ANOTHER BRILLIANT TRUMP OFFICIAL

Waffle House Employees Didn’t See FEMA Official Who Says He Teleported to Georgia Location

One longtime server said that she’s “seen it all,” but she’s “never seen that,” referring to Gregg Phillips’ teleportation claim

By Bailey Richards/ People/ April 4, 2026

{And he’s far from the only mentally ill official in this administration. President Trump (he’s one too) has collected the worst people imaginable, many of whom are incompetent and unqualified. The people in his cabinet are particularly awful and even dangerous, Pete Hegseth and Robert F.K Kennedy Jr., for example.–TBPR Editor}

 FEMA Official Says He Teleported to Waffle House
Gregg Phillips; a Waffle House exterior.Credit : Graeme Sloan/Bloomberg;getty

NEED TO KNOW

  • FEMA official Gregg Phillips claims he teleported 50 miles to a Waffle House in Rome, Ga., but nobody saw it
  • The New York Times interviewed Waffle House employees and regulars at Rome’s three locations, but none said they ever saw Phillips
  • Phillips doubled down on his claim on social media after widespread backlash, citing Biblical miracles

A senior official with the Federal Emergency Management Agency (FEMA) claimed he teleported 50 miles to a Waffle House in Georgia, but nobody can back it up.

Gregg Phillips made the bizarre claim in a since-deleted podcast episode and, after it was met with backlash and doubt, he doubled down on it, citing Biblical miracles. However, nobody can seem to back up his story, according to New York Times report published on Friday, April 3.

The Times interviewed about two dozen Waffle House employees and regulars across the three locations in Rome, Ga. — where Phillips, who leads FEMA’s Office of Response and Recovery, said the teleportation took place — and the response was unanimous: Nobody saw anyone teleporting into the breakfast chain.

Or as the outlet phrased it, none of the interviewees “said they were aware of anyone traveling to the 24-hour restaurants by paranormal means.”

“I’ve seen it all,” longtime Waffle House server Shastoni Burge told the outlet. “But I’ve never seen that.”

Several of Phillips’ bizarre claims began circulating after a March CNN report on his history of outlandish, far-right and violent rhetoric — including the Waffle House claim, which the FEMA official shared in a now-deleted podcast episode from January 2025.

In the episode, Phillips said that he was involved in multiple incidents of teleportation, including oncewhere his car was flown through the air to a church and once where he “ended up at a Waffle House, like 50 miles away from where I was.” (Elsewhere in the episode, he shared a desire to punch Joe Biden and stated that the former president “deserves to die.”)

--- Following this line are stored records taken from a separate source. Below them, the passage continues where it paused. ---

/-- **Simulation of `pneg`** (`M = []`, bank `t` empty). [folklore] -/
theorem runs_pneg (p q p₂ q₂ r₁ r₂ ww : List Bool) (B : Regs AReg) (hBt : B .t = []) :
    Runs pneg (Sum.elim (ZOwn.file p q p₂ q₂ r₁ r₂ [] ww) B) (Sum.elim (ZOwn.file q p p₂ q₂ r₁ r₂ [] ww) B)
      (12 * (p.length + q.length) + 6) := by
  have h1 := runs_move (ι := ZReg) (a := .inl .P₁) (b := .inl .M) (t := .inr .t) (by decide) (by simp) (by simp)
    (Sum.elim (ZOwn.file p q p₂ q₂ r₁ r₂ [] ww) B) (by simpa using hBt)
  simp only [Sum.elim_inl, ZOwn.file_P₁, ZOwn.file_M, Sum.update_elim_inl, ZOwn.update_file_P₁, ZOwn.update_file_M,
    List.append_nil] at h1
  have h2 := runs_move (ι := ZReg) (a := .inl .Q₁) (b := .inl .P₁) (t := .inr .t) (by decide) (by simp) (by simp)
    (Sum.elim (ZOwn.file [] q p₂ q₂ r₁ r₂ p ww) B) (by simpa using hBt)
  simp only [Sum.elim_inl, ZOwn.file_Q₁, ZOwn.file_P₁, Sum.update_elim_inl, ZOwn.update_file_Q₁, ZOwn.update_file_P₁,
    List.append_nil] at h2
  have h3 := runs_move (ι := ZReg) (a := .inl .M) (b := .inl .Q₁) (t := .inr .t) (by decide) (by simp) (by simp)
    (Sum.elim (ZOwn.file q [] p₂ q₂ r₁ r₂ p ww) B) (by simpa using hBt)
  simp only [Sum.elim_inl, ZOwn.file_M, ZOwn.file_Q₁, Sum.update_elim_inl, ZOwn.update_file_M, ZOwn.update_file_Q₁,
    List.append_nil] at h3
  exact (h1.seq (h2.seq h3)).of_eq rfl (by omega)

/-- `pabs`: `(P₁, Q₁) := (Q₁ ++ P₁, [])` — on a canonical pair the absolute value. [folklore] -/
def pabs : Com ZReg := move (.inl .Q₁) (.inl .P₁) (.inr .t)

/-- **Simulation of `pabs`** (bank `t` empty). [folklore] -/
theorem runs_pabs (p q p₂ q₂ r₁ r₂ mm ww : List Bool) (B : Regs AReg) (hBt : B .t = []) :
    Runs pabs (Sum.elim (ZOwn.file p q p₂ q₂ r₁ r₂ mm ww) B) (Sum.elim (ZOwn.file (q ++ p) [] p₂ q₂ r₁ r₂ mm ww) B)
      (6 * q.length + 2) := by
  have h1 := runs_move (ι := ZReg) (a := .inl .Q₁) (b := .inl .P₁) (t := .inr .t) (by decide) (by simp) (by simp)
    (Sum.elim (ZOwn.file p q p₂ q₂ r₁ r₂ mm ww) B) (by simpa using hBt)
  simp only [Sum.elim_inl, ZOwn.file_Q₁, ZOwn.file_P₁, Sum.update_elim_inl, ZOwn.update_file_Q₁, ZOwn.update_file_P₁] at h1
  exact h1

/-- `dblNum a`: double the numeral in the own register `a` if it is nonempty. [folklore] -/
def dblNum (a : ZOwn) : Com ZReg :=
  pop (.inl a) (push (.inl a) true ;; push (.inl a) false) (push (.inl a) false ;; push (.inl a) false) skip

/-- **Simulation of `dblNum`** on a canonical numeral: `bin n ↦ bin (2n)`. [folklore] -/
theorem runs_dblNum (a : ZOwn) (n : ℕ) (Z : Regs ZOwn) (ha : Z a = encodeNat n) (B : Regs AReg) :
    Runs (dblNum a) (Sum.elim Z B) (Sum.elim (Function.update Z a (encodeNat (2 * n))) B) 4 := by
  rcases Nat.eq_zero_or_pos n with rfl | hn
  · have h0 : Z a = [] := by rw [ha]; rfl
    refine (Runs.pop_nil _ _ (by simp [h0]) (Runs.skip _)).of_eq ?_ (by omega)
    rw [show encodeNat (2 * 0) = [] from rfl, ← h0, Function.update_eq_self]
  · rw [encodeNat_two_mul n hn]
    have hne : encodeNat n ≠ [] := by
      intro h; have := bitsToNat_encodeNat n; rw [h] at this; simp at this; omega
    obtain ⟨b, w, hbw⟩ : ∃ b w, encodeNat n = b :: w := by
      cases h : encodeNat n with | nil => exact absurd h hne | cons b w => exact ⟨b, w, rfl⟩
    have hk : (Sum.elim Z B : Regs ZReg) (.inl a) = b :: w := by simp [ha, hbw]
    have hbody : Runs (push (.inl a) b ;; push (.inl a) false : Com ZReg) (Sum.elim (Function.update Z a w) B)
        (Sum.elim (Function.update Z a (false :: b :: w)) B) 2 :=
      (Runs.push' (R' := Sum.elim (Function.update Z a (b :: w)) B)
        (by rw [Sum.update_elim_inl]; simp only [Sum.elim_inl, Function.update_self, Function.update_idem])).seq
        (Runs.push' (by rw [Sum.update_elim_inl]; simp only [Sum.elim_inl, Function.update_self, Function.update_idem]))
    rw [hbw]
    cases b
    · exact (Runs.pop_false' _ _ (R₀ := Sum.elim (Function.update Z a w) B) (w := w) hk
        (by rw [Sum.update_elim_inl]) hbody).of_eq rfl (by omega)
    · exact (Runs.pop_true' _ _ (R₀ := Sum.elim (Function.update Z a w) B) (w := w) hk
        (by rw [Sum.update_elim_inl]) hbody).of_eq rfl (by omega)

/-- `pleFlag`: `g := flag ((P₁,Q₁) ≤ (P₂,Q₂))` as integers: subtract, normalise, test `P₁ = []`.
Contract (`runs_pleFlag`): both pairs are consumed (`P₁ Q₁ P₂ Q₂ := []`), `R₁ R₂ M W` and the bank
register `z` are preserved, the bank registers `x y s t u f g` must be empty beforehand, and `g`
receives the flag. [folklore] -/
def pleFlag : Com ZReg :=
  psub ;; pnorm ;; pop (.inl .P₁) (clear (.inl .P₁)) (clear (.inl .P₁)) (push (.inr .g) true) ;; clear (.inl .Q₁)

/-- On a canonical pair, `P = []` iff the value is `≤ 0`. [folklore] -/
theorem pnormP_eq_nil_iff (p q : List Bool) : pnormP p q = [] ↔ pairVal p q ≤ 0 := by
  unfold pnormP pairVal
  split_ifs with h
  · constructor
    · intro h0
      have : bitsToNat p - bitsToNat q = 0 := by
        have := bitsToNat_encodeNat (bitsToNat p - bitsToNat q); rw [h0] at this; simpa using this.symm
      omega
    · intro hle
      have : bitsToNat p - bitsToNat q = 0 := by omega
      rw [this]; rfl
  · simp; omega

/-- **Simulation of `pleFlag`** (bank clean): `g := flag (pairVal P₁ Q₁ ≤ pairVal P₂ Q₂)`, the pairs
consumed. [folklore] -/
theorem runs_pleFlag (p₁ q₁ p₂ q₂ r₁ r₂ mm ww z : List Bool) :
    Runs pleFlag (Sum.elim (ZOwn.file p₁ q₁ p₂ q₂ r₁ r₂ mm ww) (AReg.file [] [] z [] [] [] [] []))
      (Sum.elim (ZOwn.file [] [] [] [] r₁ r₂ mm ww)
        (AReg.file [] [] z [] [] [] [] (flag (decide (pairVal p₁ q₁ ≤ pairVal p₂ q₂)))))
      (180 * (p₁.length + p₂.length + q₁.length + q₂.length) + 400) := by
  have h1 := runs_psub p₁ q₁ p₂ q₂ r₁ r₂ mm ww z [] []
  set a := encodeNat (bitsToNat p₁ + bitsToNat q₂) with ha
  set b := encodeNat (bitsToNat q₁ + bitsToNat p₂) with hb
  have h2 := runs_pnorm a b [] [] r₁ r₂ mm ww z
  have hval : pairVal (pnormP a b) (pnormQ a b) = pairVal p₁ q₁ - pairVal p₂ q₂ := by
    rw [pairVal_pnorm, ha, hb, pairVal_psub]
  have hla : a.length ≤ p₁.length + q₂.length + 1 := by
    rw [ha, TM2Pass.length_encodeNat_eq_size, Nat.size_le]
    have := bitsToNat_lt p₁; have := bitsToNat_lt q₂
    have e : (2:ℕ) ^ (p₁.length + q₂.length + 1) = 2 ^ p₁.length * 2 ^ q₂.length * 2 := by ring
    have hX : 2 ^ p₁.length ≤ 2 ^ p₁.length * 2 ^ q₂.length := Nat.le_mul_of_pos_right _ (by positivity)
    have hY : 2 ^ q₂.length ≤ 2 ^ p₁.length * 2 ^ q₂.length := Nat.le_mul_of_pos_left _ (by positivity)
    omega
  have hlb : b.length ≤ q₁.length + p₂.length + 1 := by
    rw [hb, TM2Pass.length_encodeNat_eq_size, Nat.size_le]
    have := bitsToNat_lt q₁; have := bitsToNat_lt p₂
    have e : (2:ℕ) ^ (q₁.length + p₂.length + 1) = 2 ^ q₁.length * 2 ^ p₂.length * 2 := by ring
    have hX : 2 ^ q₁.length ≤ 2 ^ q₁.length * 2 ^ p₂.length := Nat.le_mul_of_pos_right _ (by positivity)
    have hY : 2 ^ p₂.length ≤ 2 ^ q₁.length * 2 ^ p₂.length := Nat.le_mul_of_pos_left _ (by positivity)
    omega
  set P := pnormP a b with hP
  set Q := pnormQ a b with hQ
  have hlP : P.length ≤ a.length := by
    rw [hP, pnormP]; split_ifs
    · rw [TM2Pass.length_encodeNat_eq_size, Nat.size_le]; exact (Nat.sub_le _ _).trans_lt (bitsToNat_lt a)
    · simp
  have hlQ : Q.length ≤ b.length := by
    rw [hQ, pnormQ]; split_ifs
    · simp
    · rw [TM2Pass.length_encodeNat_eq_size, Nat.size_le]; exact (Nat.sub_le _ _).trans_lt (bitsToNat_lt b)
  -- the test `P = []`
  have h3 : Runs (pop (.inl .P₁) (clear (.inl .P₁)) (clear (.inl .P₁)) (push (.inr .g) true) : Com ZReg)
      (Sum.elim (ZOwn.file P Q [] [] r₁ r₂ mm ww) (AReg.file [] [] z [] [] [] [] []))
      (Sum.elim (ZOwn.file [] Q [] [] r₁ r₂ mm ww) (AReg.file [] [] z [] [] [] [] (flag (decide (P = [])))))
      (2 * P.length + 3) := by
    rcases hPe : P with _ | ⟨c, w⟩
    · exact (Runs.pop_nil _ _ (by simp) (Runs.push' (R' := Sum.elim (ZOwn.file [] Q [] [] r₁ r₂ mm ww)
        (AReg.file [] [] z [] [] [] [] [true])) (by rw [Sum.update_elim_inr]; simp))).of_eq (by simp) (by simp)
    · have hc := runs_clear (ι := ZReg) (.inl .P₁) (Sum.elim (ZOwn.file w Q [] [] r₁ r₂ mm ww) (AReg.file [] [] z [] [] [] [] []))
      simp only [Sum.elim_inl, ZOwn.file_P₁, Sum.update_elim_inl, ZOwn.update_file_P₁] at hc
      cases c
      · exact (Runs.pop_false' _ _ (R₀ := Sum.elim (ZOwn.file w Q [] [] r₁ r₂ mm ww) (AReg.file [] [] z [] [] [] [] []))
          (w := w) (by simp) (by rw [Sum.update_elim_inl]; simp) hc).of_eq (by simp) (by simp)
      · exact (Runs.pop_true' _ _ (R₀ := Sum.elim (ZOwn.file w Q [] [] r₁ r₂ mm ww) (AReg.file [] [] z [] [] [] [] []))
          (w := w) (by simp) (by rw [Sum.update_elim_inl]; simp) hc).of_eq (by simp) (by simp)
  have h4 := runs_clear (ι := ZReg) (.inl .Q₁)
    (Sum.elim (ZOwn.file [] Q [] [] r₁ r₂ mm ww) (AReg.file [] [] z [] [] [] [] (flag (decide (P = [])))))
  simp only [Sum.elim_inl, ZOwn.file_Q₁, Sum.update_elim_inl, ZOwn.update_file_Q₁] at h4
  have hiff : (P = []) ↔ pairVal p₁ q₁ ≤ pairVal p₂ q₂ := by
    rw [hP, pnormP_eq_nil_iff, ← pairVal_pnorm, hval]; omega
  refine (h1.seq (h2.seq (h3.seq h4))).of_eq (by simp only [hiff]) ?_
  omega

/-! ### Floor division of signed integers (`Int.ediv` semantics) -/

/-- The canonical difference pair of an integer: first component (`bin z` if `z ≥ 0`, else `[]`). [folklore] -/
def cP (z : ℤ) : List Bool := if z < 0 then [] else encodeNat z.natAbs
/-- Second component of the canonical difference pair (`bin |z|` if `z < 0`, else `[]`). [folklore] -/
def cQ (z : ℤ) : List Bool := if z < 0 then encodeNat z.natAbs else []

/-- Values of the canonical components. [folklore] -/
theorem bitsToNat_cP (z : ℤ) : (bitsToNat (cP z) : ℤ) = if z < 0 then 0 else z := by
  unfold cP; split_ifs with h
  · simp
  · rw [bitsToNat_encodeNat, Int.natAbs_of_nonneg (not_lt.1 h)]
/-- Values of the canonical components. [folklore] -/
theorem bitsToNat_cQ (z : ℤ) : (bitsToNat (cQ z) : ℤ) = if z < 0 then -z else 0 := by
  unfold cQ; split_ifs with h
  · rw [bitsToNat_encodeNat, Int.ofNat_natAbs_of_nonpos h.le]
  · simp

/-- Lengths of the canonical components. [folklore] -/
theorem length_cP_add_length_cQ (z : ℤ) : (cP z).length + (cQ z).length = (encodeNat z.natAbs).length := by
  unfold cP cQ; split_ifs <;> simp

/-- Negation swaps the canonical components. [folklore] -/
theorem cP_neg (z : ℤ) : cP (-z) = cQ z := by
  unfold cP cQ
  rcases lt_trichotomy z 0 with h | rfl | h
  · rw [if_neg (by omega), if_pos h, Int.natAbs_neg]
  · simp only [neg_zero, lt_self_iff_false, if_false]; decide
  · rw [if_pos (by omega), if_neg (by omega)]
/-- Negation swaps the canonical components. [folklore] -/
theorem cQ_neg (z : ℤ) : cQ (-z) = cP z := by
  rw [← cP_neg (-z), neg_neg]

/-- **`pfdiv` on a canonical pair by a positive divisor yields the canonical pair of the floor
quotient.** [folklore] -/
theorem pfdiv_canonical (x : ℤ) (d : ℕ) (hd : 0 < d) :
    encodeNat (bitsToNat (cP x) / d) = cP (x / d) ∧ encodeNat (ceilDivNat (bitsToNat (cQ x)) d) = cQ (x / d) := by
  have hval := pairVal_pfdiv (bitsToNat (cP x)) (bitsToNat (cQ x)) d hd
    (by unfold cP cQ; split_ifs <;> simp)
  have hx : ((bitsToNat (cP x) : ℤ)) - bitsToNat (cQ x) = x := by
    rw [bitsToNat_cP, bitsToNat_cQ]; split_ifs <;> ring
  rw [hx] at hval
  by_cases hneg : x < 0
  · have hP : cP x = [] := by simp [cP, hneg]
    have hQx : cQ x = encodeNat x.natAbs := by simp [cQ, hneg]
    have hlt : x / d < 0 := Int.ediv_neg_of_neg_of_pos hneg (by exact_mod_cast hd)
    have hPr : cP (x / d) = [] := by simp [cP, hlt]
    have hQr : cQ (x / d) = encodeNat (x / d).natAbs := by simp [cQ, hlt]
    rw [hP, bitsToNat_nil, Nat.zero_div, hPr, hQr]
    refine ⟨by decide, ?_⟩
    congr 1
    rw [hP, bitsToNat_nil, Nat.zero_div, Nat.cast_zero, zero_sub] at hval
    have : ((ceilDivNat (bitsToNat (cQ x)) d : ℕ) : ℤ) = -(x / d) := by linarith
    omega
  · have hQ : cQ x = [] := by simp [cQ, hneg]
    have hge : 0 ≤ x / d := Int.ediv_nonneg (not_lt.1 hneg) (by positivity)
    have hPr : cP (x / d) = encodeNat (x / d).natAbs := by simp [cP, not_lt.2 hge]
    have hQr : cQ (x / d) = [] := by simp [cQ, not_lt.2 hge]
    rw [hQ, bitsToNat_nil, hPr, hQr]
    refine ⟨?_, by simp [ceilDivNat]; decide⟩
    congr 1
    rw [hQ, bitsToNat_nil] at hval
    simp only [ceilDivNat, Nat.zero_div, Nat.zero_mod, if_true, add_zero, Nat.cast_zero, sub_zero] at hval
    omega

After the initial CNN report spawned widespread criticism of Phillips, the FEMA official stood his ground, writing in a since-deleted March 28 Truth Social post: “The Bible calls it transported or translated.”

He also responded to a question about whether he had experienced teleportation with a “yes,” and in another post shared on March 23 he wrote, “God will not be mocked. People can debate me. Question me. Even ridicule what they don’t understand.”

“I know what I’ve experienced,” said the FEMA official. “I know Who I serve.

In a March 22 post, Phillips also cited a portion of the New Testament’s Acts of the Apostles where “the Spirit of the Lord snatched” away an early Christian holy man — known as Philip the Evangelist in some denominations — from a roadside baptism and is then described as appearing in a city miles away.

All of the FEMA official’s Truth Social posts have been taken down as of April 4.